import Literature.MathematicalPhysics.QuantumLattice.HubbardOpenBoxGeneralPairClusterOracle
import HarnessLib

/-!
# The general-pair cluster oracle with a precomputed hop list (sparse bond graphs)

Topic `MathematicalPhysics/QuantumLattice`, family `hubbard`. `gpCluster a b W V M` (`HubbardOpenBoxGeneralPairClusterOracle`)
applies the general-pair cluster Hamiltonian `h^G(W/Q, V/Q, M/Q)` to a coded vector through the ALL-PAIRS hop list
`hopOrbsW W neAdjCode (ab)` — `2·ab·(ab−1)` hopping words per configuration, whatever the bond graph. For a sparse graph on many
sites (the 21 bonds of the twelve-site `Cu₄O₈` block against 264 ordered orbital pairs) this file supplies the same oracle
with the hop list restricted to the support of `W` and PRECOMPUTED: **`listCluster N orbs V M bound`** (Lin–Gubernatis 1993 §II:
the bond table is tabulated once), the support lemma `openBoxHopApplyW_eq_of_support` (an adjacency containing the support of
`W` gives the same coded application as all pairs), and **`listCluster_models`**: with `W` symmetric, vanishing off `adj` and on
the diagonal, and `hopOrbsW W adj (ab) = orbs` (kernel-decided by the instance), `listCluster (ab) orbs V M (hzBoundW …)` models
`hubbardOpenBoxGP a b (W/Q) (V/Q) (M/Q)` exactly as `gpCluster` does — so the generic certificate / Rayleigh chains
(`KCert.soundG`, `CoefTree.star_vec_dotProduct_mulVec`) run at the cost of the actual bonds.

Everything is proved; no named fact; nothing numerical is asserted here.

## References

* H. Q. Lin, J. E. Gubernatis, Comput. Phys. 7 (1993) 400, §II. [cite: LinGubernatis1993, §II]
* R. Valentí, J. Stolze, P. J. Hirschfeld, Phys. Rev. B 43 (1991) 13743, §II. [cite: ValentiStolzeHirschfeld1991, §II]
-/

noncomputable section

namespace Literature.MathematicalPhysics.QuantumLattice

namespace OccupationCode

open Finset Matrix ClusterLowerBound

/-- **THE GENERAL-PAIR ORACLE WITH A PRECOMPUTED HOP LIST**: coded application of `Q·h^G` through the orbital hop list `orbs`
(`= hopOrbsW W adj N` for an adjacency containing the support of `W`), weighted double occupancy and potential by the tables
`V`, `M`; `bound` the a-priori entry bound. [cite: LinGubernatis1993, §II] -/
def listCluster (N : ℕ) (orbs : List (ℕ × ℕ × ℤ)) (V M : ℕ → ℤ) (bound : ℕ) : CodedCluster where
  app m f := -hopListSumW m f orbs + (doccOfW V N m + densOfW M N m) * f m
  bound := bound

/-- **Support lemma**: if `W` vanishes off `adj` and on the diagonal, the coded hopping application through `adj` equals the
all-pairs one. [cite: LinGubernatis1993, §II] -/
theorem openBoxHopApplyW_eq_of_support (W : ℕ → ℕ → ℤ) (adj : ℕ → ℕ → Bool) (hoff : ∀ P Q, adj P Q = false → W P Q = 0)
    (hdiag : ∀ P, W P P = 0) (N m : ℕ) (f : ℕ → ℤ) :
    openBoxHopApplyW W adj N m f = openBoxHopApplyW W neAdjCode N m f := by
  rw [openBoxHopApplyW, openBoxHopApplyW, sumNat_eq, sumNat_eq]
  refine Finset.sum_congr rfl fun P _ => ?_
  rw [sumNat_eq, sumNat_eq]
  refine Finset.sum_congr rfl fun Q _ => ?_
  by_cases hPQ : P = Q
  · subst hPQ
    have h1 : neAdjCode P P = false := by simp [neAdjCode]
    simp [h1, hdiag]
  · have h1 : neAdjCode P Q = true := by simpa [neAdjCode] using hPQ
    rw [h1, if_pos rfl]
    by_cases ha : adj P Q = true
    · rw [if_pos ha]
    · rw [if_neg ha, hoff P Q (Bool.eq_false_iff.2 ha)]; simp

section Box

variable {a b : ℕ}

/-- **SEMANTICS OF THE HOP-LIST ORACLE**: for `W` symmetric, vanishing off `adj` and on the diagonal, and the hop list
`orbs = hopOrbsW W adj (ab)`, `listCluster (ab) orbs V M (hzBoundW (ab) W V M)` models `h^G(W/Q, V/Q, M/Q)` with the coded
entries `hzIntGP`. [cite: LinGubernatis1993, §II] [cite: ValentiStolzeHirschfeld1991, §II] -/
theorem listCluster_models (W : ℕ → ℕ → ℤ) (hW : ∀ P Q, W P Q = W Q P) (adj : ℕ → ℕ → Bool)
    (hoff : ∀ P Q, adj P Q = false → W P Q = 0) (hdiag : ∀ P, W P P = 0) (V M : ℕ → ℤ) (Q : ℕ)
    {orbs : List (ℕ × ℕ × ℤ)} (horbs : hopOrbsW W adj (a * b) = orbs) :
    (listCluster (a * b) orbs V M (hzBoundW (a * b) W V M)).Models a b (hzIntGP a b W V M) Q
      (hubbardOpenBoxGP a b (fun x y => (W (siteRank x) (siteRank y) : ℝ) / Q) (fun x => (V (siteRank x) : ℝ) / Q)
        (fun x => (M (siteRank x) : ℝ) / Q)) where
  apply_eq := (gpCluster_models W hW V M Q).apply_eq
  mulVec_eq f s := by
    rw [(gpCluster_models (a := a) (b := b) W hW V M Q).mulVec_eq f s]
    have happ : (gpCluster a b W V M).app (code s) f = (listCluster (a * b) orbs V M (hzBoundW (a * b) W V M)).app (code s) f := by
      show -hopListSumW (code s) f (hopOrbsW W neAdjCode (a * b)) + (doccOfW V (a * b) (code s) + densOfW M (a * b) (code s)) * f (code s) =
        -hopListSumW (code s) f orbs + (doccOfW V (a * b) (code s) + densOfW M (a * b) (code s)) * f (code s)
      rw [← horbs, hopListSumW_hopOrbsW, hopListSumW_hopOrbsW, openBoxHopApplyW_eq_of_support W adj hoff hdiag]
    rw [happ]
  preserves := (gpCluster_models W hW V M Q).preserves
  symm := (gpCluster_models W hW V M Q).symm
  abs_le := (gpCluster_models (a := a) (b := b) W hW V M Q).abs_le

end Box

end OccupationCode

end Literature.MathematicalPhysics.QuantumLattice

end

Work required: Reply with a number only, showing how many lines of the material contain the word "Bool".

Solution to the problem: 3